Notebooks — streaming_ingest-events-spark-iceberg¶
Auto-extracted from jupyter/notebook.ipynb and zeppelin/notebook.zpln.
Both notebooks implement identical logic in PySpark and Scala.
1. Section map¶
| Subsection | Scala (Zeppelin) | PySpark (Jupyter) |
|---|---|---|
| 2.1 Setup | ✓ | ✓ |
| 2.2 Read | ✓ | ✓ |
| 2.3 Transform | ✓ | ✓ |
| 2.4 Write | ✓ | ✓ |
| 2.5 Verify | ✓ | ✓ |
2. Walkthrough¶
2.1 Setup¶
Scala (Zeppelin):
import spark.implicits._
import org.apache.spark.sql.functions._
import org.apache.spark.sql.types._
PySpark (Jupyter):
from pyspark.sql import SparkSession
from pyspark.sql import functions as F
from pyspark.sql.types import StringType, StructType, TimestampType
spark = SparkSession.builder.remote("sc://spark-connect:15002").getOrCreate()
2.2 Read¶
Scala (Zeppelin):
val raw = spark.readStream
.format("kafka")
.option("kafka.bootstrap.servers", "redpanda:9092")

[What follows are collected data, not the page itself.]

import Mathlib.Logic.Equiv.Fin.Basic
import Literature.Computability.Complexity.SymmetricCircuit
import Literature.Computability.Complexity.CircuitPlug

/-!
# Symmetric circuits: induced automorphisms are closed under plugging

Companion of `SymmetricCircuit.lean` and `CircuitPlug.lean` (Anderson–Dawar, *On symmetric circuits
and fixed-point logics*, Theory Comput. Syst. 60 (2017), §2: symmetric circuits are closed under the
usual compositions; here for the tree's straight-line programs and explicit `GateList.plug`). Written
by the cdisprove seat of crux `stmt-PneNP-2143` (route `PneNP/SymmetryBudget`), where it is the
composition step of every upper-bound construction in the symmetry window. The idiom:
if `σ` is an automorphism of the straight-line program `gs` extending the input map `π`
(`ListAut gs π σ`: gate `σ j` has the gate function of gate `j` and, as a multiset, the relabelled
argument wires of gate `j`), and the circuit `A` (inputs `κ`) has an automorphism `σA` extending
`πA`, and `A` is plugged behind `gs` along wires `ρ : κ → wires(gs)` that INTERTWINE the two actions
(`relabelWire π σ (ρ k) = ρ (πA k)`), then the block permutation `σ ⊕ σA` is an automorphism of the
plugged program extending `π` (`listAut_plug`), it acts on old wires as `σ` (`relabelWire_plug_old`)
and on the relocated wires of `A` as `σA` (`relabelWire_plug_shift`); in particular it fixes the
plugged output (`relabelWire_plug_output`). Two instances drive everything downstream
(`SymmetricCompose.lean`): `ρ = Sum.inl`, `πA = π` (lay a symmetric circuit beside a symmetric
program) and `πA = id`, `σA = 1`, `ρ k` fixed by `σ` (post-compose a GENERAL circuit on
automorphism-fixed wires).
-/

namespace Literature.Computability.Complexity.GateList

open Literature.Computability.Complexity

/-! ### Block permutations of `ℕ` -/

section Block

variable {L n : ℕ} (σ₁ : Equiv.Perm (Fin L)) (σ₂ : Equiv.Perm (Fin n))

/-- The block sum `σ₁ ⊕ σ₂` as a total function on `ℕ`: `σ₁` on `[0, L)`, `σ₂` shifted on
`[L, L + n)`, the identity beyond. [folklore] -/
def blockFun (j : ℕ) : ℕ :=
  if h : j < L then (σ₁ ⟨j, h⟩ : ℕ)
  else if h2 : j - L < n then L + (σ₂ ⟨j - L, h2⟩ : ℕ) else j

/-- `blockFun` on the first block. [folklore] -/
theorem blockFun_of_lt {j : ℕ} (h : j < L) : blockFun σ₁ σ₂ j = σ₁ ⟨j, h⟩ := by
  unfold blockFun; rw [dif_pos h]

/-- `blockFun` on the second block. [folklore] -/
theorem blockFun_mid (k : Fin n) : blockFun σ₁ σ₂ (L + k) = L + (σ₂ k : ℕ) := by
  unfold blockFun
  rw [dif_neg (by omega), dif_pos (by rw [Nat.add_sub_cancel_left]; exact k.2)]
  congr 3
  exact Fin.ext (Nat.add_sub_cancel_left _ _)

/-- `blockFun` beyond both blocks. [folklore] -/
theorem blockFun_of_ge {j : ℕ} (h : L + n ≤ j) : blockFun σ₁ σ₂ j = j := by
  unfold blockFun; rw [dif_neg (by omega), dif_neg (by omega)]

/-- Trichotomy of positions. [folklore] -/
theorem block_cases (L n j : ℕ) : j < L ∨ (∃ k : Fin n, j = L + k) ∨ L + n ≤ j := by
  by_cases h : j < L
  · exact Or.inl h
  · by_cases h2 : j - L < n
    · exact Or.inr (Or.inl ⟨⟨j - L, h2⟩, (Nat.add_sub_cancel' (Nat.not_lt.1 h)).symm⟩)
    · exact Or.inr (Or.inr (by omega))

/-- `blockFun σ₁⁻¹ σ₂⁻¹` inverts `blockFun σ₁ σ₂`. [folklore] -/
theorem blockFun_symm_blockFun (j : ℕ) :
    blockFun σ₁.symm σ₂.symm (blockFun σ₁ σ₂ j) = j := by
  rcases block_cases L n j with h | ⟨k, rfl⟩ | h
  · rw [blockFun_of_lt σ₁ σ₂ h, blockFun_of_lt σ₁.symm σ₂.symm (σ₁ ⟨j, h⟩).2, Fin.eta,
      Equiv.symm_apply_apply]
  · rw [blockFun_mid, blockFun_mid, Equiv.symm_apply_apply]
  · rw [blockFun_of_ge σ₁ σ₂ h, blockFun_of_ge σ₁.symm σ₂.symm h]

/-- `blockFun` preserves every range containing both blocks. [folklore] -/
theorem blockFun_lt {M j : ℕ} (hM : L + n ≤ M) (hj : j < M) : blockFun σ₁ σ₂ j < M := by
  rcases block_cases L n j with h | ⟨k, rfl⟩ | h
  · rw [blockFun_of_lt σ₁ σ₂ h]; have := (σ₁ ⟨j, h⟩).2; omega
  · rw [blockFun_mid]; have := (σ₂ k).2; omega
  · rw [blockFun_of_ge σ₁ σ₂ h]; exact hj

/-- The block sum `σ₁ ⊕ σ₂ ⊕ id` as a permutation of `Fin M`, `L + n ≤ M`. [folklore] -/
def blockPerm {M : ℕ} (hM : L + n ≤ M) : Equiv.Perm (Fin M) where
  toFun j := ⟨blockFun σ₁ σ₂ j, blockFun_lt σ₁ σ₂ hM j.2⟩
  invFun j := ⟨blockFun σ₁.symm σ₂.symm j, blockFun_lt σ₁.symm σ₂.symm hM j.2⟩
  left_inv j := Fin.ext (blockFun_symm_blockFun σ₁ σ₂ j)
  right_inv j := Fin.ext (by simpa using blockFun_symm_blockFun σ₁.symm σ₂.symm j)

/-- The gate relabelling of the block permutation is `blockFun`. [folklore] -/
theorem relabelGate_blockPerm {M : ℕ} (hM : L + n ≤ M) (k : ℕ) :
    Circuit.relabelGate (blockPerm σ₁ σ₂ hM) k = blockFun σ₁ σ₂ k := by
  by_cases hk : k < M
  · rw [Circuit.relabelGate_of_lt _ hk]; rfl
  · rw [Circuit.relabelGate_of_le _ (Nat.not_lt.1 hk), blockFun_of_ge σ₁ σ₂ (by omega)]

end Block

/-! ### Automorphisms of gate lists -/

section Aut

variable {ι κ : Type*}

/-- `ListAut gs π σ`: the permutation `σ` of the positions of the straight-line program `gs` is an
automorphism extending the input map `π` — gate `σ j` carries the gate function of gate `j` and its
argument wires are, as a multiset, the `(π, σ)`-relabelled argument wires of gate `j`. This is
`Circuit.IsInducedAut` without the output clause (`isInducedAut_iff_listAut`). [folklore] -/
structure ListAut (gs : List (Gate ι)) (π : ι → ι) (σ : Equiv.Perm (Fin gs.length)) : Prop where
  /-- gate `σ j` has the label of gate `j` and, as a multiset, its relabelled argument wires [folklore] -/
  out : ∀ j : Fin gs.length, (gs[σ j]).fn = (gs[j]).fn ∧
    (List.ofFn (gs[σ j]).args).Perm ((List.ofFn (gs[j]).args).map (Circuit.relabelWire π σ))

/-- `IsInducedAut` = fixed output + `ListAut`. [folklore] -/
theorem isInducedAut_iff_listAut (C : Circuit ι) (π : ι → ι)
    (σ : Equiv.Perm (Fin C.gates.length)) :
    C.IsInducedAut π σ ↔ Circuit.relabelWire π σ C.output = C.output ∧ ListAut C.gates π σ :=
  ⟨fun h => ⟨h.1, ⟨h.2⟩⟩, fun h => ⟨h.1, h.2.out⟩⟩

/-- The identity is an automorphism of every program extending the identity. [folklore] -/
theorem listAut_one (gs : List (Gate ι)) : ListAut gs id 1 := by
  refine ⟨fun j => ⟨rfl, ?_⟩⟩
  have hF : ∀ w : ι ⊕ ℕ, Circuit.relabelWire (id : ι → ι) (1 : Equiv.Perm (Fin gs.length)) w = w := by
    intro w
    cases w with
    | inl i => rfl
    | inr k =>
      rw [Circuit.relabelWire_inr]
      by_cases hk : k < gs.length
      · rw [Circuit.relabelGate_of_lt _ hk]; rfl
      · rw [Circuit.relabelGate_of_le _ (Nat.not_lt.1 hk)]
  rw [List.map_congr_left (fun w _ => hF w), List.map_id']
  exact List.Perm.refl _

variable (gs : List (Gate ι)) (ρ : κ → ι ⊕ ℕ) (A : Circuit κ)

/-- Positions of the plugged program: the total length. [folklore] -/
theorem le_length_plug : gs.length + A.gates.length ≤ (plug gs ρ A).1.length := by
  rw [length_plug]; rfl

/-- A gate of the first block of a plug. [folklore] -/
theorem plug_getElem_left {k k₀ : ℕ} (he : k = k₀) (hk₀ : k₀ < gs.length)
    (hk : k < (plug gs ρ A).1.length) : (plug gs ρ A).1[k]'hk = gs[k₀] := by
  subst he
  exact List.getElem_append_left hk₀

/-- A gate of the second block of a plug is the relocated gate of `A`. [folklore] -/
theorem plug_getElem_right {k i : ℕ} (he : k = gs.length + i) (hi : i < A.gates.length)
    (hk : k < (plug gs ρ A).1.length) :
    (plug gs ρ A).1[k]'hk = reloc ρ gs.length (A.gates[i]) := by
  subst he
  show (gs ++ A.gates.map (reloc ρ gs.length))[gs.length + i]'(by
    rw [List.length_append, List.length_map]; omega) = _
  rw [List.getElem_append_right (by omega)]
  simp only [List.getElem_map, Nat.add_sub_cancel_left]

/-- Transport of the argument-multiset condition through relocation: if `F` and `FA` commute
with the shift, a permutation statement for two gates of `A` becomes one for their relocations. [folklore] -/
theorem perm_reloc_of_perm {g₁ g₂ : Gate κ} {F : ι ⊕ ℕ → ι ⊕ ℕ} {FA : κ ⊕ ℕ → κ ⊕ ℕ} (L : ℕ)
    (hcomm : ∀ w, F (shiftWire ρ L w) = shiftWire ρ L (FA w))
    (hperm : (List.ofFn g₂.args).Perm ((List.ofFn g₁.args).map FA)) :
    (List.ofFn (reloc ρ L g₂).args).Perm ((List.ofFn (reloc ρ L g₁).args).map F) := by
  have e1 : List.ofFn (reloc ρ L g₂).args = (List.ofFn g₂.args).map (shiftWire ρ L) := by
    rw [List.map_ofFn]; rfl
  have e2 : (List.ofFn (reloc ρ L g₁).args).map F =
      ((List.ofFn g₁.args).map FA).map (shiftWire ρ L) := by
    rw [List.map_map, List.map_ofFn, List.map_ofFn]
    exact congrArg List.ofFn (funext fun a => hcomm _)
  rw [e1, e2]
  exact hperm.map _

variable {gs ρ A}
variable {π : ι → ι} {σ : Equiv.Perm (Fin gs.length)} {πA : κ → κ}
  {σA : Equiv.Perm (Fin A.gates.length)}

/-- The automorphism of a plug: `σ` on the old block, `σA` on the block of `A`. [folklore] -/
def plugPerm (σ : Equiv.Perm (Fin gs.length)) (σA : Equiv.Perm (Fin A.gates.length)) :
    Equiv.Perm (Fin (plug gs ρ A).1.length) :=
  blockPerm σ σA (le_length_plug gs ρ A)

/-- **Old wires**: on wires of `gs` the plug automorphism acts as `σ`. [folklore] -/
theorem relabelWire_plug_old {w : ι ⊕ ℕ} (hw : OutOK gs.length w) :
    Circuit.relabelWire π (plugPerm (ρ := ρ) σ σA) w = Circuit.relabelWire π σ w := by
  cases w with
  | inl i => rfl
  | inr k =>
    have hk : k < gs.length := hw k rfl
    rw [Circuit.relabelWire_inr, Circuit.relabelWire_inr, plugPerm, relabelGate_blockPerm,
      blockFun_of_lt σ σA hk, Circuit.relabelGate_of_lt σ hk]

/-- **New wires**: on the relocated wires of `A` the plug automorphism acts as `σA`, provided the
feeding wires intertwine the two actions. [folklore] -/
theorem relabelWire_plug_shift (hρ : ∀ k, Circuit.relabelWire π σ (ρ k) = ρ (πA k))
    (hρOK : WiresOK gs.length ρ) (w : κ ⊕ ℕ) :
    Circuit.relabelWire π (plugPerm (ρ := ρ) σ σA) (shiftWire ρ gs.length w) =
      shiftWire ρ gs.length (Circuit.relabelWire πA σA w) := by
  cases w with
  | inl k =>
    show Circuit.relabelWire π (plugPerm σ σA) (ρ k) = shiftWire ρ gs.length (Sum.inl (πA k))
    rw [relabelWire_plug_old (fun m hm => hρOK k m hm), hρ k]
    rfl
  | inr j =>
    show Sum.inr (Circuit.relabelGate (plugPerm (ρ := ρ) σ σA) (j + gs.length)) =
      shiftWire ρ gs.length (Sum.inr (Circuit.relabelGate σA j))
    rw [plugPerm, relabelGate_blockPerm]
    by_cases hj : j < A.gates.length
    · rw [Nat.add_comm, show gs.length + j = gs.length + ((⟨j, hj⟩ : Fin _) : ℕ) from rfl,
        blockFun_mid, Circuit.relabelGate_of_lt σA hj]
      show Sum.inr _ = Sum.inr ((σA ⟨j, hj⟩ : ℕ) + gs.length)
      rw [Nat.add_comm]
    · rw [blockFun_of_ge σ σA (by omega), Circuit.relabelGate_of_le σA (Nat.not_lt.1 hj)]
      rfl

/-- **Induced automorphisms are closed under plugging.** If `σ` is an automorphism of the
well-formed program `gs` extending `π`, `σA` one of the circuit `A` extending `πA`, and the feeding
wires `ρ` are valid and intertwine (`relabelWire π σ (ρ k) = ρ (πA k)`), then `σ ⊕ σA` is an
automorphism of `plug gs ρ A` extending `π`. [folklore; Anderson–Dawar 2017 §2] [folklore] -/
theorem listAut_plug (hwf : WF gs) (hgs : ListAut gs π σ) (hA : A.IsInducedAut πA σA)
    (hρ : ∀ k, Circuit.relabelWire π σ (ρ k) = ρ (πA k)) (hρOK : WiresOK gs.length ρ) :
    ListAut (plug gs ρ A).1 π (plugPerm (ρ := ρ) σ σA) := by
  refine ⟨fun j => ?_⟩
  have hjM : (j : ℕ) < (plug gs ρ A).1.length := j.2
  have hσj : ((plugPerm (ρ := ρ) σ σA j : Fin _) : ℕ) = blockFun σ σA j := rfl
  rw [Fin.getElem_fin, Fin.getElem_fin]
  rcases block_cases gs.length A.gates.length j with h | ⟨i, hi⟩ | h
  · -- old block
    have h1 : blockFun σ σA j = (σ ⟨j, h⟩ : ℕ) := blockFun_of_lt σ σA h
    rw [plug_getElem_left gs ρ A (hσj.trans h1) (σ ⟨j, h⟩).2,
      plug_getElem_left gs ρ A rfl h]
    obtain ⟨hfn, hperm⟩ := hgs.out ⟨j, h⟩
    rw [Fin.getElem_fin, Fin.getElem_fin] at hfn hperm
    refine ⟨hfn, ?_⟩
    -- the two relabellings agree on the arguments of an old gate (well-formedness)
    have hmap : (List.ofFn (gs[(j : ℕ)]).args).map (Circuit.relabelWire π (plugPerm (ρ := ρ) σ σA)) =
        (List.ofFn (gs[(j : ℕ)]).args).map (Circuit.relabelWire π σ) :=
      List.map_congr_left fun w hw => by
        obtain ⟨a, rfl⟩ := List.mem_ofFn.1 hw
        exact relabelWire_plug_old fun m hm =>
          (hwf j _ (List.getElem?_eq_getElem h) a m hm).trans h
    rw [hmap]
    exact hperm
  · -- block of `A`
    have hiA : (i : ℕ) < A.gates.length := i.2
    have h1 : blockFun σ σA j = gs.length + (σA i : ℕ) := by rw [hi, blockFun_mid]
    rw [plug_getElem_right gs ρ A (hσj.trans h1) (σA i).2, plug_getElem_right gs ρ A hi hiA]
    obtain ⟨hfn, hperm⟩ := hA.2 i
    rw [Fin.getElem_fin, Fin.getElem_fin] at hfn hperm
    refine ⟨by rw [reloc_fn, reloc_fn]; exact hfn, ?_⟩
    exact perm_reloc_of_perm ρ gs.length (fun w => relabelWire_plug_shift hρ hρOK w) hperm
  · have hlen := length_plug gs ρ A
    have hsz : A.size = A.gates.length := rfl
    omega

/-- The plugged output wire is fixed by the plug automorphism. [folklore] -/
theorem relabelWire_plug_output (hA : A.IsInducedAut πA σA)
    (hρ : ∀ k, Circuit.relabelWire π σ (ρ k) = ρ (πA k)) (hρOK : WiresOK gs.length ρ) :
    Circuit.relabelWire π (plugPerm (ρ := ρ) σ σA) (plug gs ρ A).2 = (plug gs ρ A).2 := by
  show Circuit.relabelWire π (plugPerm σ σA) (shiftWire ρ gs.length A.output) = _
  rw [relabelWire_plug_shift hρ hρOK, hA.1]
  rfl

end Aut

/-- The output wire of a plug along valid wires is valid. [folklore] -/
theorem outOK_plug_snd {ι κ : Type*} {gs : List (Gate ι)} {ρ : κ → ι ⊕ ℕ} {A : Circuit κ}
    (hρ : WiresOK gs.length ρ) : OutOK (plug gs ρ A).1.length (plug gs ρ A).2 := by
  intro k hk
  rw [length_plug]
  change shiftWire ρ gs.length A.output = Sum.inr k at hk
  cases hout : A.output with
  | inl i =>
    rw [hout] at hk
    exact (hρ i k hk).trans_le (Nat.le_add_right _ _)
  | inr k' =>
    rw [hout] at hk
    simp only [shiftWire, Sum.inr.injEq] at hk
    have := A.wf_output k' hout
    simp only [Circuit.size]
    omega

end Literature.Computability.Complexity.GateList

.option("subscribe", "events")
.option("startingOffsets", "earliest")
.load()
PySpark (Jupyter):
raw = (
spark.readStream
.format("kafka")
.option("kafka.bootstrap.servers", "redpanda:9092")
.option("subscribe", "events")
.option("startingOffsets", "earliest")
.load()
)
2.3 Transform¶
Scala (Zeppelin):
val schema = new StructType()
.add("user_id", StringType)
.add("event", StringType)
.add("ts", TimestampType)
val events = raw
.select(from_json($"value".cast("string"), schema).as("e"))
.select("e.*")
PySpark (Jupyter):
schema = (
StructType()
.add("user_id", StringType())
.add("event", StringType())
.add("ts", TimestampType())
)
events = raw.select(
F.from_json(F.col("value").cast("string"), schema).alias("e")
).select("e.*")
2.4 Write¶
Scala (Zeppelin):
val query = events.writeStream
.format("iceberg")
.outputMode("append")
.option("checkpointLocation", "s3a://checkpoints/events")

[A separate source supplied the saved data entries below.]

import Summits.Ventures.LatticeQCDFlow.Scaling.ClusteringFloorAnyAxis

/-!
HONEST FRAMING: exact (Metropolis-corrected) sampling algorithms for lattice gauge theory; figures
of merit are autocorrelation/cost numbers at stated couplings and volumes; no continuum-physics
claim.

# CrossCutFloorUniformR — (U″) ⇒ (U′) FOR EVERY CUT WIDTH WITH ONE STRONG-COUPLING WINDOW:
# `∃ β₀ > 0, ∀ β ∈ (0, β₀], ∀ R, CrossCutCorrelatorFloor d N G ρ β R i j a` (lean-1 GEN-11, ours)

Venture-side (OURS). Cell `lqcd-flow` (pub-lqcd), unit `pub-lqcd-lean-1-g11`, 2026-08-23.  Gens
8–10 proved the cross-cut floor (U′) `Conjectures.CrossCutCorrelatorFloor d N G ρ β R i j a` at
strong coupling separately for each `R`, with a window `β₀(R)` that shrinks with `R` (the slab-chain
expansion at order `4(2R+1)`).  The clustering floor (U″) of `ClusteringFloorStrongCoupling` /
`ClusteringFloorAnyAxis` is uniform in the separation, so it gives (U′) for EVERY `R` inside ONE
window (the window of `R = 0`):

* `crossCutCorrelatorFloor_of_clusteringFloor` — `ClusteringFloor d N G ρ β i j a →
  CrossCutCorrelatorFloor d N G ρ β R i j a` for every `R` (`s = 2R + 1`, `L₀' = max L₀ (4(2R+1))`,
  `δ = κ₀ e^{−(2R+1)/ξ}`), as the conjecture's docstring anticipates;
* **`crossCutCorrelatorFloor_allR_of_oneLink`** — for every `(G, ρ)` with one-link data and pairwise
  distinct `i, j, a`: `∃ β₀ > 0, ∀ β ∈ (0, β₀], ∀ R, CrossCutCorrelatorFloor d N G ρ β R i j a`;
  instances `…_sun` (`N ≥ 2`) and `…_u1`.

NOT CLAIMED: negative `β` (gens 8–10 cover `β < 0` for each `R` separately; reflection positivity
needs `β ≥ 0`); `a ∈ {i, j}`.  [folklore] bookkeeping; no new theorem of physics.
-/

noncomputable section

namespace Summit.Ventures.LatticeQCDFlow.Theory2.Clustering

open MeasureTheory Literature.MathematicalPhysics.QuantumFieldTheory
open Literature.MathematicalPhysics.QuantumLattice (fundamentalRep u1Rep)
open Summit.Ventures.LatticeQCDFlow.Conjectures

section General

variable {d N : ℕ} {G : Type} [Group G] [TopologicalSpace G] [IsTopologicalGroup G]
  [CompactSpace G] [MeasurableSpace G] [BorelSpace G] (ρ : G →* Matrix (Fin N) (Fin N) ℂ)

/-- **(U″) ⇒ (U′) for every cut width** (`s = 2R + 1`; same `β`, `L₀' = max L₀ (4(2R+1))`,
`δ = κ₀ e^{−(2R+1)/ξ}`). -/
theorem crossCutCorrelatorFloor_of_clusteringFloor {β : ℝ} {i j a : Fin d}
    (h : ClusteringFloor d N G ρ β i j a) (R : ℕ) : CrossCutCorrelatorFloor d N G ρ β R i j a := by
  obtain ⟨κ₀, hκ, ξ, hξ, L₀, h⟩ := h
  refine ⟨κ₀ * Real.exp (-(((2 * R + 1 : ℕ) : ℝ) / ξ)), mul_pos hκ (Real.exp_pos _),
    max L₀ (4 * (2 * R + 1)), fun L _ hL x => ?_⟩
  exact h L (le_of_max_le_left hL) (2 * R + 1) (by have := le_of_max_le_right hL; omega) x

end General

section OneLink

variable {d N : ℕ} [NeZero d] {G : Type} [Group G] [TopologicalSpace G] [IsTopologicalGroup G]
  [CompactSpace G] [MeasurableSpace G] [BorelSpace G] [SecondCountableTopology G]
  (ρ : G →* Matrix (Fin N) (Fin N) ℂ)

/-- **(U′) FOR EVERY `R` INSIDE ONE STRONG-COUPLING WINDOW**, for every `(G, ρ)` with one-link
data and pairwise distinct `i, j, a`. -/
theorem crossCutCorrelatorFloor_allR_of_oneLink [NeZero N] {θ : ℝ} (h : GroupLayer.OneLink ρ θ)
    {i j a : Fin d} (hij : i ≠ j) (hai : a ≠ i) (haj : a ≠ j) :
    ∃ β₀ : ℝ, 0 < β₀ ∧ ∀ β : ℝ, 0 < β → β ≤ β₀ →
      ∀ R : ℕ, CrossCutCorrelatorFloor d N G ρ β R i j a := by
  obtain ⟨β₀, hβ₀, hcl⟩ := clusteringFloor_of_oneLink_transverse ρ h hij hai haj
  exact ⟨β₀, hβ₀, fun β hβ hle R => crossCutCorrelatorFloor_of_clusteringFloor ρ (hcl β hβ hle) R⟩

end OneLink

section Instances

variable {d N : ℕ} [NeZero d] {i j a : Fin d}

/-- **`SU(N)`, `N ≥ 2`: (U′) for every `R` inside one strong-coupling window.** -/
theorem crossCutCorrelatorFloor_allR_sun (hN : 2 ≤ N) (hij : i ≠ j) (hai : a ≠ i) (haj : a ≠ j) :
    ∃ β₀ : ℝ, 0 < β₀ ∧ ∀ β : ℝ, 0 < β → β ≤ β₀ → ∀ R : ℕ,
      CrossCutCorrelatorFloor d N (Matrix.specialUnitaryGroup (Fin N) ℂ) (fundamentalRep (Fin N))
        β R i j a := by
  obtain ⟨β₀, hβ₀, hcl⟩ := clusteringFloor_sun_transverse (d := d) hN hij hai haj
  exact ⟨β₀, hβ₀, fun β hβ hle R =>
    crossCutCorrelatorFloor_of_clusteringFloor (fundamentalRep (Fin N)) (hcl β hβ hle) R⟩

/-- **`U(1)`: (U′) for every `R` inside one strong-coupling window.** -/
theorem crossCutCorrelatorFloor_allR_u1 (hij : i ≠ j) (hai : a ≠ i) (haj : a ≠ j) :
    ∃ β₀ : ℝ, 0 < β₀ ∧ ∀ β : ℝ, 0 < β → β ≤ β₀ → ∀ R : ℕ,
      CrossCutCorrelatorFloor d 1 Circle u1Rep β R i j a := by
  obtain ⟨β₀, hβ₀, hcl⟩ := clusteringFloor_u1_transverse (d := d) hij hai haj
  exact ⟨β₀, hβ₀, fun β hβ hle R => crossCutCorrelatorFloor_of_clusteringFloor u1Rep (hcl β hβ hle) R⟩

end Instances

end Summit.Ventures.LatticeQCDFlow.Theory2.Clustering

.toTable("lakehouse.bronze.events")
// Run query.awaitTermination() to keep the stream alive for a live Redpanda topic
PySpark (Jupyter):
query = (
events.writeStream
.format("iceberg")
.outputMode("append")
.option("checkpointLocation", "s3a://checkpoints/events")
.toTable("lakehouse.bronze.events")
)
# Run query.awaitTermination() to keep the stream alive for a live Redpanda topic
2.5 Verify¶
Scala (Zeppelin):
PySpark (Jupyter):
3. Scala / PySpark parity¶
Both notebooks share the same numbered sections and produce identical Iceberg tables; only the language and interpreter differ.
4. How to run¶
Open the scenario's zeppelin/notebook.zpln on the Atlas Zeppelin UI or jupyter/notebook.ipynb on JupyterHub, then run all paragraphs/cells top to bottom.